Lamentations on Truth, Justice and the American Way
A headline in Thursday's USA Today spoke of President Barack Obama's "defining moment" in Afghanistan -- the theater former President George W. Bush chose eight years ago to showcase for the world the United States' response to the infamous 9/11 terrorist attacks (and vowed, it should be noted, to hunt down and capture dead or alive Osama bin Laden).
One day later, our freshly minted American president has now been chosen to receive the 2009 Nobel Peace Prize. It's as if some believe all the world's ills might be cured by sheer force of will --- that simply by describing Mr. Obama as a decisive leader, by calling him a man of peace -- history will one day reflect it was so.
Have the lessons of the past eight years truly gone so thoroughly unlearned?
I'm not here to suggest the Nobel Prize committee should have nominated someone else for its Peace award this year. In fact, given global trends in the quest for peace and goodwill among men I think the committee might have made a more meaningful statement by refusing to declare at all a recipient for this year's award, making a double or nothing offer for next year's prize.
But I do have thoughts about defining moments I'd like to share, and present here a brief compendium of such for the gentle reader's consideration:
On the eighth anniversary of war in Afghanistan it may be safely said the United States' adoption of the belligerent's role in that desolate land was the unmistakably defining moment of our country's pretentions to Empire. It was the defining moment of George W. Bush's failed presidency, a failure he and his acolytes reaffirmed many times over in the succeeding years.
Following shortly after his disasterous decision to invade Afghanistan, Mr. Bush's invasion of Iraq became the defining moment of the United States' pretense to existence as a nation of laws. Thereafter, revelations of our sick and twisted embrace of torture as combatants in wartime at Abu Ghraib prison defined the country's descent to the moral plane occupied by the likes of ancient barbarians, Spanish Inquisitors and tin pot despots throughout history.
One hesitates to beat a dead horse, but George W. Bush's choice to play a round of golf and pretend to be able to play the guitar while the greatest natural disaster in the nation's history unfolded on the Gulf Coast in Hurricane Katrina -- along with the subsequent failure of his government's Federal Emergency Management Administration -- defined the racist, classist limitations of the United States' embrace of its calling as a government "of the people, by the people, for the people."
Even as the incompetence and criminal depredations of the Bush administration finally began to see the light of day in the waning years of its terrible reign, Nancy Pelosi's declaration that "impeachment is off the table" in the wake of the 2006 elections was a defining moment in the ultimate failure of the American experiment with democracy.
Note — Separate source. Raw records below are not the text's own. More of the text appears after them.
/-- The inverse oblique arrow: if `Φ(c) = x` then `matrixEquiv⁻¹ x = c`. [cite: Andre1996Motifs, Prop. 1.2 (p. 11)] -/
theorem matrixEquiv_symm_apply_eq (L : HasLefschetzProperty h e) (hgr : IsZGrading h)
    {c : (k : stringTypes h e) → Matrix (Fin ((k : ℕ) + 1)) (Fin ((k : ℕ) + 1)) K}
    {x : ↥(Algebra.adjoin K ({e, L.dual hgr} : Set (Module.End K M)))} (hc : L.matrixHom hgr c = x) :
    (L.matrixEquiv hgr).symm x = c := by
  rw [AlgEquiv.symm_apply_eq]
  exact Subtype.ext (by rw [coe_matrixEquiv_apply, hc])

variable {M' : Type*} [AddCommGroup M'] [Module K M'] [FiniteDimensional K M'] {h' e' : Module.End K M'}

/-- **ANDRÉ'S COMPARISON ISOMORPHISM `K[L, *_L] ≅ K[L', *_{L'}]`** ("la flèche verticale") for two Lefschetz modules in which the same
string lengths occur: the composite of the oblique arrows `K[e, ᶜΛ] ≅ Π M_{k+1}(K) ≅ K[e', ᶜΛ']`.
[cite: Andre1996Motifs, Remark after Prop. 1.2 (p. 12)] -/
def kleimanAlgebraCongr (L : HasLefschetzProperty h e) (hgr : IsZGrading h) (L' : HasLefschetzProperty h' e')
    (hgr' : IsZGrading h') (hst : stringTypes h e = stringTypes h' e') :
    ↥(Algebra.adjoin K ({e, L.dual hgr} : Set (Module.End K M))) ≃ₐ[K]
      ↥(Algebra.adjoin K ({e', L'.dual hgr'} : Set (Module.End K M'))) :=
  ((L.matrixEquiv hgr).symm.trans (matrixFamilyCongr hst)).trans (L'.matrixEquiv hgr')

/-- The comparison isomorphism on `Φ(c)` is `Φ'` of the reindexed family. [cite: Andre1996Motifs, Remark after Prop. 1.2 (p. 12)] -/
theorem coe_kleimanAlgebraCongr_apply (L : HasLefschetzProperty h e) (hgr : IsZGrading h) (L' : HasLefschetzProperty h' e')
    (hgr' : IsZGrading h') (hst : stringTypes h e = stringTypes h' e')
    {c : (k : stringTypes h e) → Matrix (Fin ((k : ℕ) + 1)) (Fin ((k : ℕ) + 1)) K}
    {x : ↥(Algebra.adjoin K ({e, L.dual hgr} : Set (Module.End K M)))} (hc : L.matrixHom hgr c = x) :
    (L.kleimanAlgebraCongr hgr L' hgr' hst x : Module.End K M') = L'.matrixHom hgr' (matrixFamilyCongr hst c) := by
  rw [kleimanAlgebraCongr, AlgEquiv.trans_apply, AlgEquiv.trans_apply, L.matrixEquiv_symm_apply_eq hgr hc, coe_matrixEquiv_apply]

/-- **"`L ↦ L'`".** [cite: Andre1996Motifs, Remark after Prop. 1.2 (p. 12)] -/
theorem coe_kleimanAlgebraCongr_e (L : HasLefschetzProperty h e) (hgr : IsZGrading h) (L' : HasLefschetzProperty h' e')
    (hgr' : IsZGrading h') (hst : stringTypes h e = stringTypes h' e') :
    (L.kleimanAlgebraCongr hgr L' hgr' hst ⟨e, Algebra.subset_adjoin (Set.mem_insert _ _)⟩ : Module.End K M') = e' := by
  rw [L.coe_kleimanAlgebraCongr_apply hgr L' hgr' hst (L.matrixHom_subdiag hgr)]
  exact L'.matrixHom_subdiag hgr'
import Mathlib.Combinatorics.SimpleGraph.Bipartite
import Literature.Computability.QuantumComplexity.GluedTrees

/-!
# The glued-trees graphs `G'_n(σ)` are bipartite, with the ENTRANCE and the EXIT on opposite sides

Helper for the support item `WbwSuccinctWalk` (stmt-QuantumAdvantage-2360) of route
`Summits/QuantumAdvantage/QuantumAdvantage/Theses/WhiteBoxWalk` (clause (Q) of `WbwThesis` for the
glued-trees witness: the Childs–Cleve–Deotto–Farhi–Gutmann–Spielman quantum walk run on a
CIRCUIT-presented graph). In the circuit-input model the neighbour circuit returns adjacency lists
and NO edge colouring, so the walk Hamiltonian has to be simulated by the colourless construction of
ChildsEtAl2003, Appendix B ("Implementation of the quantum walk starting from a particular vertex of
a bipartite graph": a parity bit, `0` at the ENTRANCE and flipped at every oracle step, turns the
ordered adjacency lists into a consistent colouring `(incoming colour, outgoing colour)` of the
undirected edges) — which requires the graph to be BIPARTITE with a known side for the start vertex.
This file proves exactly that for the tree's graphs `GluedTrees.graph n σ` (every cycle datum `σ`,
every `n`): the explicit side function `parity v = (depth v + [v is in the EXIT tree]) mod 2`
separates the endpoints of every edge (tree edges change the depth by one on the same side; cycle
edges join two leaves, both of depth `n`, on different sides), `parity ENTRANCE = 0`,
`parity EXIT = 1`; hence `(graph n σ).IsBipartiteWith {parity = 0} {parity = 1}` and
`(graph n σ).IsBipartite` (Mathlib). [cite: ChildsEtAl2003, App. B and §2 (arXiv:quant-ph/0209131)]
-/

namespace Summit.QuantumAdvantage.QuantumAdvantage.Theorems.WbwSuccinctWalk

open Literature.Computability.QuantumComplexity GluedTrees

variable {n : ℕ}

/-- The side of a vertex of `G'_n` in the bipartition: `(depth + [right tree]) mod 2`, as a Boolean
(`false` = the ENTRANCE's side). This is the "parity bit" of ChildsEtAl2003, App. B.
[cite: ChildsEtAl2003, App. B] -/
def parity (v : Vertex n) : Bool :=
  decide (((v.2.1 : ℕ) + v.1.toNat) % 2 = 1)

/-- The ENTRANCE is on side `0` ("The ENTRANCE is defined to be on side 0 of the bipartition").
[cite: ChildsEtAl2003, App. B] -/
@[simp] theorem parity_entrance (n : ℕ) : parity (entrance n) = false := by
  simp [parity, entrance]

/-- The EXIT is on side `1`. [cite: ChildsEtAl2003, App. B] -/
@[simp] theorem parity_exit (n : ℕ) : parity (GluedTrees.exit n) = true := by
  simp [parity, GluedTrees.exit]

/-- Left leaves have parity `n mod 2`. [cite: ChildsEtAl2003, §2] -/
theorem parity_leafL (n : ℕ) (i : Fin (2 ^ n)) : parity (leafL n i) = decide (n % 2 = 1) := by
  simp [parity, leafL]

/-- Right leaves have parity `(n + 1) mod 2`. [cite: ChildsEtAl2003, §2] -/
theorem parity_leafR (n : ℕ) (i : Fin (2 ^ n)) : parity (leafR n i) = decide ((n + 1) % 2 = 1) := by
  simp [parity, leafR]

/-- A tree edge (child → parent: same side, depth one more) joins vertices of opposite parity.
[cite: ChildsEtAl2003, §2] -/
theorem parity_ne_of_isChild {u v : Vertex n} (h : IsChild u v) : parity u ≠ parity v := by
  obtain ⟨hs, hd, -⟩ := h
  simp only [parity, hs, hd, ne_eq, decide_eq_decide]
  omega

/-- A cycle edge (left leaf — right leaf) joins vertices of opposite parity.
[cite: ChildsEtAl2003, §2] -/
theorem parity_ne_of_isGlued (σ : CycleDatum n) {u v : Vertex n} (h : IsGlued σ u v) :
    parity u ≠ parity v := by
  obtain ⟨k, ⟨rfl, rfl⟩ | ⟨rfl, rfl⟩⟩ := h
  · rw [parity_leafL, parity_leafR]
    simp only [ne_eq, decide_eq_decide]
    omega
  · rw [parity_leafR, parity_leafL]
    simp only [ne_eq, decide_eq_decide]
    omega

/-- **Adjacent vertices of `G'_n(σ)` have opposite parity.** [cite: ChildsEtAl2003, App. B] -/
theorem parity_ne_of_adj (σ : CycleDatum n) {u v : Vertex n} (h : (graph n σ).Adj u v) :
    parity u ≠ parity v := by
  rw [graph_adj] at h
  obtain ⟨-, (hc | hg) | (hc | hg)⟩ := h
  · exact parity_ne_of_isChild hc
  · exact parity_ne_of_isGlued σ hg
  · exact (parity_ne_of_isChild hc).symm
  · exact (parity_ne_of_isGlued σ hg).symm

/-- **`G'_n(σ)` is bipartite with the explicit sides `{parity = 0}` (containing the ENTRANCE) and
`{parity = 1}` (containing the EXIT).** [cite: ChildsEtAl2003, App. B] -/
theorem graph_isBipartiteWith (σ : CycleDatum n) :
    (graph n σ).IsBipartiteWith {v | parity v = false} {v | parity v = true} where
  disjoint := Set.disjoint_left.2 fun v (hv : parity v = false) (hv' : parity v = true) => by
    rw [hv] at hv'
    exact Bool.false_ne_true hv'
  mem_of_adj u v h := by
    have hne := parity_ne_of_adj σ h
    simp only [Set.mem_setOf_eq]
    cases hu : parity u <;> cases hv : parity v <;> simp_all

/-- **`G'_n(σ)` is bipartite** (`SimpleGraph.IsBipartite` = `2`-colourable). [cite: ChildsEtAl2003, App. B] -/
theorem graph_isBipartite (σ : CycleDatum n) : (graph n σ).IsBipartite :=
  (graph_isBipartiteWith σ).isBipartite

/-- The ENTRANCE lies on side `0` of the bipartition `graph_isBipartiteWith`. [cite: ChildsEtAl2003, App. B] -/
theorem entrance_mem_side₀ (n : ℕ) : entrance n ∈ {v : Vertex n | parity v = false} :=
  parity_entrance n

/-- The EXIT lies on side `1` of the bipartition `graph_isBipartiteWith`. [cite: ChildsEtAl2003, App. B] -/
theorem exit_mem_side₁ (n : ℕ) : GluedTrees.exit n ∈ {v : Vertex n | parity v = true} :=
  parity_exit n

/-- Along any walk the parity alternates: a walk of length `ℓ` from `u` to `v` has
`parity v = parity u xor [ℓ odd]`; in particular every closed walk has even length and every walk
from the ENTRANCE to the EXIT has odd length. [cite: ChildsEtAl2003, App. B] -/
theorem parity_eq_of_walk (σ : CycleDatum n) {u v : Vertex n} (p : (graph n σ).Walk u v) :
    parity v = (parity u ^^ decide (p.length % 2 = 1)) := by
  induction p with
  | nil => simp
  | @cons a b c hab p ih =>
    rw [ih, SimpleGraph.Walk.length_cons]
    have hne := parity_ne_of_adj σ hab
    cases ha : parity a <;> cases hb : parity b <;> simp_all [Nat.succ_mod_two_eq_one_iff] <;>
      cases Nat.mod_two_eq_zero_or_one p.length <;> simp_all

end Summit.QuantumAdvantage.QuantumAdvantage.Theorems.WbwSuccinctWalk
This failure has lately been further defined by the present failure of congress to enact meaningful healthcare legislation, despite overwhelming evidence of the American people's desire for a national insurance plan, and despite a Democratic supermajority in the Senate.
More seriously, President Obama's failure to convene any sort of investigation of Bush adminstration officials -- from Alberto Gonzales to Donald Rumsfeld to Dick Cheney and to the former president himself -- Mr. Obama's failure to seek any kind of reconciliation of the previous administration's official acts with the laws and treaties of our nation has -- so far -- defined an ethical and intellectual bankruptcy of our entire system of governance.
While it might not be as plainly evident to many as it seems to your faithful correspondent, Mr. Obama's failure to rescind the Bush administration's policies on torture, his failure to abdicate the former administration's wars in Iraq and Afghanistan, define him not as a man of peace but as a man of cowardice. His failures define the ultimately hollow content of his message of Hope and Change, and they define the end stages of a once promising nation where Freedom and Opportunity are in ever shorter supply.

Salon.com
Comments
I concur with what Jeff said - there is much I agree with here, Lonnie, and some I'm not so sure about. But you have certainly presented a well-reasoned case.
Thumbed.
Amen, brother, as I said on GWool's post, have we gotten so low that a man is so honored simply for stating the obvious truth that America's foreign policy has been a little shall we say over the top?
Great piece. Excellent analysis. R
I can only hope that having received this award which he himself has acknowledged he hasn't earned, he may find he has something to live up to
The international community has set him up to fail.
Until we as a country confront and redress the terrible things done in our names by the Bush administration, until our government does something more than pay lip service to the idea that 'we do not torture' and until we withdraw our troops from Iran and Afghanistan no American leader can be said to promote the cause of peace in the world.
Obama inherited a nearly hopeless situation and while he has thus far conducted himself with far more class, erudition and diplomacy than his predecessor, his substantive acts - and omissions - have not in fact served to promote real peace either at home or abroad.
I was against the war in Afghanistan, but that is the only remotely defensible war we've had since WWII. The Taliban implicitly endorsed an attack on our country by their hospitality toward Al Qaeda, which is the only real offense any country other than the Soviet Union has given us since the bombing of Pearl Harbor.
I hope, as many do, that Obama is still morally genuine enough to never forget that he's a Peace Prize winner and to let that be his guiding principle. Good, passionate writing, Lonnie.